Originally Posted by Braineack (Post 483608)
You should have looked at how mine is plumbed when you had the chance...

http://www.boostedmiata.com/gallery2...serialNumber=3

The nipple just before the TB feeds the waste gate actuator. My boost is so steady you can rest your drink on it.

So did I miss all the threads saying waste gate signal should come from a post intercooler source? I thought I read through those and it was determined that there were more drawbacks than benefits. But if you're getting dead steady boost, I'm switching to the throttle body, I just freed up a barb there after removing my o2 clamp.

Dlaitini 11-20-2009 08:29 PM

at idle my car is forceing air out of my blowoff valve, its slightly open and even if i take it totaly off, you can still feel it forcign air out of the intake tract

this is with a begi-s with the 2560

miataspeed2005 11-20-2009 10:00 PM


Originally Posted by curly (Post 485185)
So did I miss all the threads saying waste gate signal should come from a post intercooler source? I thought I read through those and it was determined that there were more drawbacks than benefits. But if you're getting dead steady boost, I'm switching to the throttle body, I just freed up a barb there after removing my o2 clamp.
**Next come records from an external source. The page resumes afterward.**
/-! ## §3 Alternating functions: the Vandermonde division -/

omit [NormedAddCommGroup P] [NormedSpace ℝ P] [FiniteDimensional ℝ P] [CompleteSpace E] in
/-- An alternating function vanishes on every wall. [cite: Glaeser1963Newton, Thm. II] -/
theorem eq_zero_on_wall_of_alternating {i j : Fin 3} (hij : i ≠ j) {U : (Fin 3 → ℝ) × P → E}
    (halt : ∀ (σ : Equiv.Perm (Fin 3)) (x : Fin 3 → ℝ) (z : P), U (x ∘ σ, z) = ((Equiv.Perm.sign σ : ℤ) : ℝ) • U (x, z)) :
    ∀ (x : Fin 3 → ℝ) (z : P), x i = x j → U (x, z) = 0 := by
  intro x z hx
  have hfix : x ∘ (Equiv.swap i j) = x := by
    funext k
    simp only [Function.comp_apply]
    by_cases hki : k = i
    · subst hki; rw [Equiv.swap_apply_left, hx]
    · by_cases hkj : k = j
      · subst hkj; rw [Equiv.swap_apply_right, hx]
      · rw [Equiv.swap_apply_of_ne_of_ne hki hkj]
  have h := halt (Equiv.swap i j) x z
  rw [hfix, Equiv.Perm.sign_swap hij, Units.val_neg, Units.val_one, Int.cast_neg, Int.cast_one, neg_one_smul] at h
  -- `U = −U`
  have h2 : (2 : ℝ) • U (x, z) = 0 := by rw [two_smul]; nth_rewrite 1 [h]; exact neg_add_cancel _
  exact (smul_eq_zero.1 h2).resolve_left two_ne_zero

/-- The Vandermonde product is alternating under transpositions: for a transposition `τ` of `Fin 3`, `Δ (x ∘ τ) = −Δ x`, `Δ x = (x 0 − x 1)(x 0 − x 2)(x 1 − x 2)`.
[cite: Glaeser1963Newton, Thm. II] -/
theorem vandermonde3_comp_swap (x : Fin 3 → ℝ) {a b : Fin 3} (hab : a ≠ b) :
    ((x ∘ Equiv.swap a b) 0 - (x ∘ Equiv.swap a b) 1) * ((x ∘ Equiv.swap a b) 0 - (x ∘ Equiv.swap a b) 2) * ((x ∘ Equiv.swap a b) 1 - (x ∘ Equiv.swap a b) 2) =
      -((x 0 - x 1) * (x 0 - x 2) * (x 1 - x 2)) := by
  fin_cases a <;> fin_cases b
  all_goals first | exact absurd rfl hab | (simp [Equiv.swap_apply_def]; ring)

/-- **`Δ (x ∘ σ) = sign σ · Δ x`** for every `σ ∈ S₃`. [cite: Glaeser1963Newton, Thm. II] -/
theorem vandermonde3_comp_perm (x : Fin 3 → ℝ) (σ : Equiv.Perm (Fin 3)) :
    ((x ∘ σ) 0 - (x ∘ σ) 1) * ((x ∘ σ) 0 - (x ∘ σ) 2) * ((x ∘ σ) 1 - (x ∘ σ) 2) = ((Equiv.Perm.sign σ : ℤ) : ℝ) * ((x 0 - x 1) * (x 0 - x 2) * (x 1 - x 2)) := by
  induction σ using Equiv.Perm.swap_induction_on' generalizing x with
  | one => simp
  | mul_swap f a b hab ih =>
    have hcomp : (x ∘ ⇑(f * Equiv.swap a b)) = ((x ∘ ⇑f) ∘ ⇑(Equiv.swap a b)) := by funext k; simp
    rw [hcomp, vandermonde3_comp_swap _ hab, ih, Equiv.Perm.sign_mul, Equiv.Perm.sign_swap hab]
    push_cast
    ring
don't do it in the manifold! Do it on the cold side IC pipe right before the TB

curly 11-20-2009 10:32 PM

Right right, I was referring to the two hose barbs on the throttle body, directly pre butterfly valve. I'll switch to one of those asap. What kind of space age rubber seals the compressor barb without melting though?
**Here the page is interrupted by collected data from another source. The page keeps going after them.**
/-- **Upper bound by the two minors.**  If the proper sub-families of the `e`-open sections are Sahi-nonnegative under `w_e·μ` and
those of the `e`-closed sections under `(1−w_e)·μ`, then `E_n^{μ}(f) ≤ E_n^{w_e·μ}(f^e) + E_n^{(1−w_e)·μ}(f_e)`. [this work] -/
theorem sahiE_weight_edge_le (w : ι → ℝ) (e : ι) {n : ℕ} (f : Fin n → Set ι → ℝ)
    (h₁ : ∀ S : Finset (Fin n), S.Nonempty → S ≠ univ →
      0 ≤ sahiE (w e • weight w) S.card (fun j ω => f (S.orderEmbOfFin rfl j) (insert e ω)))
    (h₀ : ∀ S : Finset (Fin n), S.Nonempty → S ≠ univ →
      0 ≤ sahiE ((1 - w e) • weight w) S.card (fun j ω => f (S.orderEmbOfFin rfl j) (ω \ {e}))) :
    sahiE (weight w) n f
      ≤ sahiE (w e • weight w) n (fun l ω => f l (insert e ω)) + sahiE ((1 - w e) • weight w) n (fun l ω => f l (ω \ {e})) := by
  classical
  rw [sahiE_weight_edge_eq_layers w e f]
  refine sub_le_self _ (Finset.sum_nonneg fun S hS => ?_)
  have h := (Finset.mem_filter.1 hS).2
  have hc1 : Sᶜ.Nonempty := by
    rw [Finset.nonempty_iff_ne_empty, Ne, Finset.compl_eq_empty_iff]; exact h.2
  have hc2 : Sᶜ ≠ univ := by
    rw [Ne, Finset.compl_eq_univ_iff]; exact h.1.ne_empty
  exact mul_nonneg (h₁ S h.1 h.2) (h₀ Sᶜ hc1 hc2)

/-- **Sahi positivity along an edge, reformulated**: `0 ≤ E_n^{μ}(f)` iff the cross terms are dominated by the two pure minors,
`Σ_{∅≠S⊊[n]} E^{w_e·μ}(f^e|_S)·E^{(1−w_e)·μ}(f_e|_{Sᶜ}) ≤ E_n^{w_e·μ}(f^e) + E_n^{(1−w_e)·μ}(f_e)`. [this work] -/
theorem sahiE_weight_edge_nonneg_iff (w : ι → ℝ) (e : ι) {n : ℕ} (f : Fin n → Set ι → ℝ) :
    0 ≤ sahiE (weight w) n f
      ↔ ∑ S : Finset (Fin n) with (S.Nonempty ∧ S ≠ univ),
            sahiE (w e • weight w) S.card (fun j ω => f (S.orderEmbOfFin rfl j) (insert e ω))
              * sahiE ((1 - w e) • weight w) Sᶜ.card (fun j ω => f (Sᶜ.orderEmbOfFin rfl j) (ω \ {e}))
          ≤ sahiE (w e • weight w) n (fun l ω => f l (insert e ω)) + sahiE ((1 - w e) • weight w) n (fun l ω => f l (ω \ {e})) := by
  rw [sahiE_weight_edge_eq_layers w e f, sub_nonneg]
miataspeed2005 11-21-2009 03:57 PM


Originally Posted by curly (Post 485214)
Right right, I was referring to the two hose barbs on the throttle body, directly pre butterfly valve. I'll switch to one of those asap. What kind of space age rubber seals the compressor barb without melting though?

I thought those two nipples were after TB could be wrong tho. I used a regular rubber cap that you buy at any auto part store, it's fine for me buy since you track your car I don't know if it will melt

triple88a 11-21-2009 04:22 PM

1 Attachment(s)
You're talking about how to plug that fitting up after you switch the source on the intake side? You can buy a cap and stick it in there, i dont know if you can take out the barb and put a screw in there to block it off.
Attachment 202322

curly 11-22-2009 01:12 AM

Yes they are both after the throttle body. Braineack seems to have perfect boost, yet Miataspeed2005 says to put it before the throttle body. Who to trust, who to trust....

I did go for drive today with the wastegate signal coming from one of those two hose barbs. Didn't really find out if it worked, as my overboost was set to 1.5psi, and my laptop was at home. Oops.

Fireindc 11-22-2009 01:42 AM


Originally Posted by curly (Post 485568)
Yes they are both after the throttle body. Braineack seems to have perfect boost, yet Miataspeed2005 says to put it before the throttle body. Who to trust, who to trust....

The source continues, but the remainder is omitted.